This execution can also be used for baseline analysis on AMD MI50/ MI60 systems. The Traveling Wave Electron Acceleration (TWEAC) science case used in this run is a representative science case for PIConGPU. This analysis was performed using a grid size of 240 x 272 x 224, and 10 time steps with the Mid-November Figure of Merit (FOM) run setup. In this report, we measure single GPU metrics for the three kernels, offer high level takeaways from the conducted analysis, and compare the profiling data from NSight Compute to that of NVProf. The Current xi Deposition kernel and Particle Push kernel both set up the particle attributes for running any physics simulation with PIConGPU, so it is crucial to improve the performance of these two kernels. Three kernels, Current Deposition (also known as Compute Current), Particle Push (Move and Mark), and Shift Particles are known to be some of the most time-consuming kernels in PIConGPU. The primary goal of this report is to focus on the evaluation of PIConGPU’s most time-intensive kernels using NVProf and NSight Suite. Additionally, the engineers wanted to take a closer look at the newest NVIDIA profiling tools which allows us to identify the most useful features on these tools and will provide an opportunity to compare it to new AMD and Cray’s performance analysis tool releases and provide feedback to our vendor partners on what features are most important and mission critical for CAAR efforts. Any bottlenecks that are observed via performance profiling on Summit are likely to also impact scalability on the Frontier-dev system and the Frontier Early Access (EA) system.
#CATE LAWRENCE READWRITE CODE#
To this effect, performance engineers on the PIConGPU team wanted to dive deep into the application to understand at the finest granularity, which portions of the code could be further optimized to exploit the hardware on Summit at it’s maximum potential and also to elucidate which key kernels should be tracked and optimized for the CAAR effort to port this code to Frontier. PIConGPU has been selected as one of the the eight applications for OLCF’s coveted Center for Accelerated Application Readiness (CAAR) program aimed at the facility’s Frontier supercomputer (OLCF’s first exascale system to launch in 2021), to partner with our vendors (primary vendors: AMD and Cray/HPE) ensuring that Frontier will be able to perform large-scale science when it opens to users in 2022.

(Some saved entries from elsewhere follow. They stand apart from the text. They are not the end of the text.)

import Summits.QuantumFields.BalabanUV.T4Continuum.Support.NE9Lemma1RemainderSpeciesEnd
import Summits.QuantumFields.BalabanUV.T4Continuum.Support.NE9CPieceCouplingModulus
import Summits.QuantumFields.BalabanUV.T4Continuum.Support.NE9MarginalFreeClass

/-!
# NE9RemainderSpeciesMargProj — the MARGINAL-PROJECTION leaf (row MP, `hPinto`) DISCHARGED AT THE DISPLAYED SPECIES: the
# species' analytic class is closed under the read-out projection, `ProjInto Adm MF (margProj r A)` holds for the marginal-free
# part of the analytic class, and the END-M read-out face `…_margProj` for `𝒯 := cpieceChannel D.toC` follows BY NAME with
# S-sum, S5 AND MP discharged — in two forms: leaf A3 from displayed per-piece responses (§3) or displayed as `hTcup` (§4, the
# `…_margProj` twin of the owner's part 3) (cell `pub-balaban`, T4-DAG §2 node U3 / §6 NE9; NE9 formalisation swarm, unit
# `b2b-balaban-t4-ne9-formalise-leaf-04` gen 5 — lineage item «MP-REM», journal CLAIM l.9052; the owner g24's closing line
# l.9120 names «the `…_margProj` twin of part 3 (RO/AW/MP by name)» as the next kernel item of the row)

HONEST FRAMING (T4-DAG PAGE 1).  Rung (B)+1 of the FINITE-VOLUME T⁴ programme — NOT infinite volume, NOT a mass gap, NOT the
Clay problem.  NE9 (`T4OutputRate.NE9` ∧ `FadingMemory`) is a cell NEW ESTIMATE, NOT PRINTED, NOT discharged here; spine 0/9;
0/18 skeleton leaves instantiated on Bałaban's objects (O-NE9-1).  HONEST DEPENDENCY (cell line, verbatim): continuum YM on T⁴
⇐ BetaPertH ∧ nine spine estimates (0/9 proved); BetaPertH ⇐ (D1) ∧ (D4) ∧ CAP+tail; G-an2-4 gates asym, D1 and NE2/3/4.
`FlowStep.BetaPertH`, (B), (B^μ) do not occur.  [I] = [Balaban1987RG1] (CMP **109**), [II] = [Balaban1988RG2Cluster]
(CMP **116**) are quoted for TYPES only (ABSOLUTE RULE: nothing printed in the audited series is asserted).

WHERE THIS SITS.  Skeleton v1.3.x reads the history channel on the PROJECTED old terms, `T := 𝒯 ∘ margProj r A`
(`margProj r A H U X = H U X − r_{scale X}(H↾scale X)·A U X`: the scale-by-scale package `{−β_{j+1}(g_j)A^η + 𝐄^{(j+1)}}` of
[I] (1.3) p. 260 / (1.6) p. 261, the recipe (1.20)–(1.22) p. 264 re-attached), and the END-M face
`NE9MarginalProjectionEnd.…_margProj` displays the projection binder **`hPinto : ProjInto Adm MF (margProj r A)`** (row MP).
Lineage gen 3 (`NE9MarginalFreeClass`, p210502) proved it at the ABSTRACT read-out level for `MF := {H ∈ S | ∀ j, r_j(H↾j) = 0}`
from additivity + ray-homogeneity + ONE normalisation number.  Meanwhile the row OWNER typed the DISPLAYED species of [II] §1 as a
class-relative piece form on the ANALYTIC class (`NE9Lemma1RemainderSpecies`, p212850: `RemData`, `D.toC`, `analyticClass D.R`,
`pieceBoundOnG_rem` PROVED) and leaf-09-g4 moved the END-M read-out face onto the class-relative form
(`NE9CPieceCouplingModulus.…_margProj_cpieceForm`, p212551, `hPinto`/`hPiece`/`hP0`/`hloc`/`hsrc` displayed).  THIS FILE
closes the MP socket AT THE SPECIES:
* §1 the analytic class is CLOSED under real multiples, scale-wise multiples of a direction, and the read-out projection
  (`margProj_mem_analyticClass` — the coefficient `r_{scale X}(H↾scale X)` is background-free and `lift` is ℝ-linear);
  `pieceBoundOnG_mono` (the owner's per-piece binder is antitone in the class).
* §2 **`projInto_margProj_analytic`**: `ProjInto Adm {H | H ∈ analyticClass R ∧ H ∈ S ∧ ∀ j, r_j(H↾j) = 0} (margProj r A)` from
  `Adm ⊆ analyticClass R` (S1-type: the terms are analytic, [I] (1.18) p. 263 — TYPE), `A ∈ analyticClass R` + the scale-wise
  multiples of `A` in `Adm` (AW-type, [I] (1.11)–(1.14) p. 262 — TYPE; the SAME `hAmul` binder p212551 displays), the read-out's
  additivity on `Adm`, ℝ-homogeneity on the marginal ray and the NORMALISATION `r_j(A↾j) = 1 ∨ r_j ≡ 0 on Adm↾j` (O1's number —
  GAPS C-ne9leaf03g2-1 INFO 2), and the closure `∀ H ∈ Adm, margProj r A H ∈ S` of the further structure `S` of the marginal-free
  class (gauge invariance, vacuum subtraction — O1): gen-3's `projInto_margProj_of_readAdditive` BY NAME, the analytic part of
  the target PROVED by §1.
* §3 **`termSize_ne9_and_fadingMemory_rem_margProj_cpieceForm`**: p212551's END-M face APPLIED BY NAME at `P := D.toC`, `MF :=`
  the set of §2, `Kp := KpOf D c_dir`, `gain := ℓ⁵`, with `hP0`/`hloc`/`hsrc` := `pieceZero_rem`/`pieceLocal_rem`/`csrcScale_rem`,
  `hPiece` := `pieceBoundOnG_rem` restricted to MF, **`hPinto` := §2**, `hadd`/`haddMF` := the ONE displayed additivity binder
  `PieceAdditiveOn (analyticClass D.R) D.toC` (crew row (w16)) restricted to `Adm`/`MF`.  Conclusion LITERALLY END-M's.
* §4 **`termSize_ne9_and_fadingMemory_rem_margProj`**: the `…_margProj` TWIN of the owner's part 3
  (`NE9Lemma1RemainderSpeciesEnd.termSize_ne9_and_fadingMemory_rem_compProj`, p213009) — part 3 APPLIED BY NAME at
  `P := margProj r A`, `MF :=` the set of §2, `c := cr·aA`, its four projection binders supplied by `projAdditive_margProj` /
  `projScaleComm_margProj` / **§2** / `projSize_margProj` (END-M's own route from `…_compProj` to `…_margProj`), `hMF` by
  construction; leaf A3 stays displayed as `hTcup` (as in part 3).  Conclusion LITERALLY END-M `…_margProj`'s with `τbar := c_Q`.
DISPLAYED on these faces (honest list): O1-type data (`RemData`, the carriers, `r`, `A`, `S`, `Ψ`, `act`, `ρ`, …), the species'
`RemData.Admissible` + `LevelCountsG` (owner), `Adm ⊆ analyticClass`, AW (`DirSize A κ aA`, `A ∈ analyticClass`, `hAmul`), RO
(`hrA hr0 hrs` + `hcoef` + `hnorm`), `hS`, (w16), the species' per-piece coupling responses `hrespE`/`hrespA` at `D.toC` (leaf A3
— producer: A3-REM, journal l.9031), and END-M's A1/A2/R/G/N binders VERBATIM.  GONE versus p212551 §4: `hP0 hloc hsrc hPiece
hPinto hadd haddMF hKp hgain`.  DISGUISE TEST: one input family, one read-out, one marginal direction, set algebra of classes +
the END applied by name — no history comparison is proved here; not NE9.

WHAT IS PROVED (kernel, `[folklore]` bookkeeping; 12 theorems, 0 `def`, 0 sorry): §1 `lift_smul`, `lift_scaleMul`, `lift_margProj`,
`scaleMul_const`, `smul_mem_analyticClass`, `scaleMul_mem_analyticClass`, **`margProj_mem_analyticClass`**, `pieceBoundOnG_mono`;
§2 **`projInto_margProj_analytic`**, `margFree_subset_analyticClass`; §3 **`termSize_ne9_and_fadingMemory_rem_margProj_cpieceForm`**;
§4 **`termSize_ne9_and_fadingMemory_rem_margProj`**.

References (TYPES only): [Balaban1987RG1] T. Bałaban, *Renormalization group approach to lattice gauge field theories. I*,
Commun. Math. Phys. **109** (1987) 249–301 — (0.28)–(0.30) p. 258, (1.3) p. 260, (1.6) p. 261, (1.11)–(1.14) p. 262, (1.18)
p. 263, (1.20)–(1.22) p. 264; [Balaban1988RG2Cluster] T. Bałaban, *… II. Cluster expansions*, Commun. Math. Phys. **116**
(1988) 1–22 — (1.23)–(1.29) pp. 7–8, (1.33)–(1.36) p. 9.  Summits-side NEW work (LEAN PLACEMENT RULE); imports p213009 (hence
p212277/p212850) + p212551 + p210502 BY NAME; modifies nothing; 0 sorry; 0 `def`.  Value = the MP binder removed from the displayed list of the
species' END-M read-out face (modulo O1's normalisation number and the read-out's ray-homogeneity), NOT summit progress.
-/

noncomputable section

namespace Summit.QuantumFields.BalabanUV.T4Continuum.NE9RemainderSpeciesMargProj

open scoped BigOperators
open Metric Set
open Literature.MathematicalPhysics.QuantumFieldTheory.Balaban1983to89
open Literature.MathematicalPhysics.QuantumFieldTheory.Balaban1983to89.T4OutputRate
open Literature.MathematicalPhysics.QuantumFieldTheory.Balaban1983to89.T4HistoryLipschitzRecursion
open Literature.MathematicalPhysics.QuantumFieldTheory.Balaban1983to89.T4HistoryLipschitzOuter
open Literature.MathematicalPhysics.QuantumFieldTheory.Balaban1983to89.T4HistoryLipschitzActivity
open Literature.MathematicalPhysics.QuantumFieldTheory.Balaban1983to89.T4HistoryLipschitzActivity (ClusterGeom)
open Literature.MathematicalPhysics.QuantumFieldTheory.Balaban1983to89.T4HistoryLipschitzSegment
open Summit.QuantumFields.BalabanUV.T4Continuum.NE9Lemma1Counting
open Summit.QuantumFields.BalabanUV.T4Continuum.NE9Lemma1Gain
open Summit.QuantumFields.BalabanUV.T4Continuum.NE9Lemma1PieceClass
open Summit.QuantumFields.BalabanUV.T4Continuum.NE9Lemma1RemainderSpecies
open Summit.QuantumFields.BalabanUV.T4Continuum.NE9Lemma1RemainderSpeciesEnd
open Summit.QuantumFields.BalabanUV.T4Continuum.NE9ComplexEncoding (doubleCarriers)
open Summit.QuantumFields.BalabanUV.T4Continuum.NE9LastCouplingBridge
open Summit.QuantumFields.BalabanUV.T4Continuum.NE9BridgeSizeInduction
open Summit.QuantumFields.BalabanUV.T4Continuum.NE9MarginalProjection
open Summit.QuantumFields.BalabanUV.T4Continuum.NE9MarginalProjectionEnd
open Summit.QuantumFields.BalabanUV.T4Continuum.NE9MarginalFreeClass (projInto_margProj_of_readAdditive)
open Summit.QuantumFields.BalabanUV.T4Continuum.NE9CPieceCouplingModulus

variable {C : Carriers} {E : Type}

/-! ## §1 The analytic class is closed under the read-out projection; the per-piece binder is antitone -/

section Closure

/-- The lift of a real multiple is the (real) multiple of the lift. [folklore] -/
theorem lift_smul (c : ℝ) (H : E → (doubleCarriers C).Dom → ℝ) (X : C.Dom) :
    lift (c • H) X = fun U => (c : ℂ) • lift H X U := by
  funext U; apply Complex.ext <;> simp [lift]

/-- The lift of a scale-wise multiple `U X ↦ c(scale X)·A U X` of a direction: at the domain `X` both copies carry the SAME
coefficient `c(scale X)`, so the lift is that real multiple of the lift of `A`. [folklore] -/
theorem lift_scaleMul (c : ℕ → ℝ) (A : E → (doubleCarriers C).Dom → ℝ) (X : C.Dom) :
    lift (fun U X' => c ((doubleCarriers C).scale X') * A U X') X = fun U => (c (C.scale X) : ℂ) • lift A X U := by
  funext U; apply Complex.ext <;> simp [lift, doubleCarriers]

/-- The lift of the projected family: `lift (margProj r A H) X = lift H X − r_{scale X}(H↾scale X) • lift A X` — the read-out
coefficient is BACKGROUND-FREE and common to the two copies of `X`. [cite: Balaban1987RG1, (1.3) p.260 and (1.20)-(1.22) p.264] -/
theorem lift_margProj (r : ℕ → (E → (doubleCarriers C).Dom → ℝ) → ℝ) (A H : E → (doubleCarriers C).Dom → ℝ) (X : C.Dom) :
    lift (margProj r A H) X =
      fun U => lift H X U - (r (C.scale X) (restrictScale (C.scale X) H) : ℂ) • lift A X U := by
  funext U; apply Complex.ext <;> simp [lift, margProj, doubleCarriers]

/-- A scale-wise multiple with a CONSTANT coefficient is the real multiple. [folklore] -/
theorem scaleMul_const (c : ℝ) (A : E → (doubleCarriers C).Dom → ℝ) :
    (fun U X' => (fun _ : ℕ => c) ((doubleCarriers C).scale X') * A U X') = c • A := by
  funext U X'; simp [Pi.smul_apply, smul_eq_mul]

variable [NormedAddCommGroup E] [NormedSpace ℂ E]

/-- The analytic class is closed under real multiples. [folklore] -/
theorem smul_mem_analyticClass {R : C.Dom → ℝ} {H : E → (doubleCarriers C).Dom → ℝ} (hH : H ∈ analyticClass R) (c : ℝ) :
    c • H ∈ analyticClass R := by
  intro X
  rw [lift_smul]
  exact (hH X).const_smul (c : ℂ)

/-- The analytic class contains the scale-wise multiples of an analytic direction (the shape of p212551's `hAmul` binder, for
`Adm := analyticClass R`). [folklore] -/
theorem scaleMul_mem_analyticClass {R : C.Dom → ℝ} {A : E → (doubleCarriers C).Dom → ℝ} (hA : A ∈ analyticClass R)
    (c : ℕ → ℝ) : (fun U X' => c ((doubleCarriers C).scale X') * A U X') ∈ analyticClass R := by
  intro X
  rw [lift_scaleMul]
  exact (hA X).const_smul (c (C.scale X) : ℂ)

/-- **THE ANALYTIC CLASS IS CLOSED UNDER THE READ-OUT PROJECTION**: for an analytic family `H` and an analytic marginal
direction `A`, `margProj r A H` is analytic (whatever the read-out `r`: its coefficients do not depend on the background).
[cite: Balaban1987RG1, (1.3) p.260, (1.18) p.263 and (1.20)-(1.22) p.264] -/
theorem margProj_mem_analyticClass {R : C.Dom → ℝ} (r : ℕ → (E → (doubleCarriers C).Dom → ℝ) → ℝ)
    {A H : E → (doubleCarriers C).Dom → ℝ} (hA : A ∈ analyticClass R) (hH : H ∈ analyticClass R) :
    margProj r A H ∈ analyticClass R := by
  intro X
  rw [lift_margProj]
  exact (hH X).sub ((hA X).const_smul ((r (C.scale X) (restrictScale (C.scale X) H) : ℝ) : ℂ))

end Closure

section Mono

variable {C' : Carriers} {Bg ι α β γ : Type}

/-- The owner's per-piece binder `PieceBoundOnG` is ANTITONE in the class. [folklore] -/
theorem pieceBoundOnG_mono {Adm Adm' : Set (Bg → C'.Dom → ℝ)} (hsub : Adm' ⊆ Adm) {P : CPieceData C' Bg ι α β γ}
    {κ κ₁ d0 : ℝ} {Kp : ℕ → ι → ℝ} {gain : ℕ → ℕ → ℝ} (h : PieceBoundOnG Adm P κ κ₁ d0 Kp gain) :
    PieceBoundOnG Adm' P κ κ₁ d0 Kp gain :=
  fun k s y a ha b hb j x hx H hH N hN hbd => h k s y a ha b hb j x hx H (hsub hH) N hN hbd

#CATE LAWRENCE READWRITE FULL#
PIConGPU is a highly optimized application that runs production jobs at scale on a system Oak more » Ridge Leadership Facility’s (OLCF) Summit supercomputer (using the full machine at 4600 nodes at 98% of GPU utilization on all ~28000 NVIDIA Volta GPUs). While PIConGPU has been optimized for at least 5 years to run well on NVIDIA GPU-based clusters, there has been limited exploration by the development team of potential scalability bottlenecks using recently updated and new tools including NVIDIA’s NVProf tool and the brand-new NVIDIA NSight Suite (Systems and Compute) tools. PIConGPU, Particle In Cell on GPUs, is an open source simulations framework for plasma and laser-plasma physics used to develop advanced particle accelerators for radiation therapy of cancer, high energy physics and photon science. Our experiments show average weighted relative errors of ~19% and ~23% for five CORAL-2 (a collaboration between multiple US Department of Energy, DOE, labs to procure Exascale systems) and 12 Rodinia benchmarks respectively, without running the applications on the target future = , We present AHEAD, a profiling and modeling tool to quantify the impact of intra-node communication mechanism (e.g., PCI or NVLink) on application performance. To inform procurement decisions, supercomputing centers need the tools to quickly model the impact of changes of the node architectures on application performance. Accelerator-based architectures, however, add additional complexity due to node heterogeneity. 1 machine, the 200 petaflop Summit system at OLCF, is a GPU-based machine. Starting with the Titan supercomputer (at the Oak Ridge Leadership Computing Facility, OLCF) in 2012, top supercomputers have Increasingly leveraged the performance of GPUs to support large-scale computational science.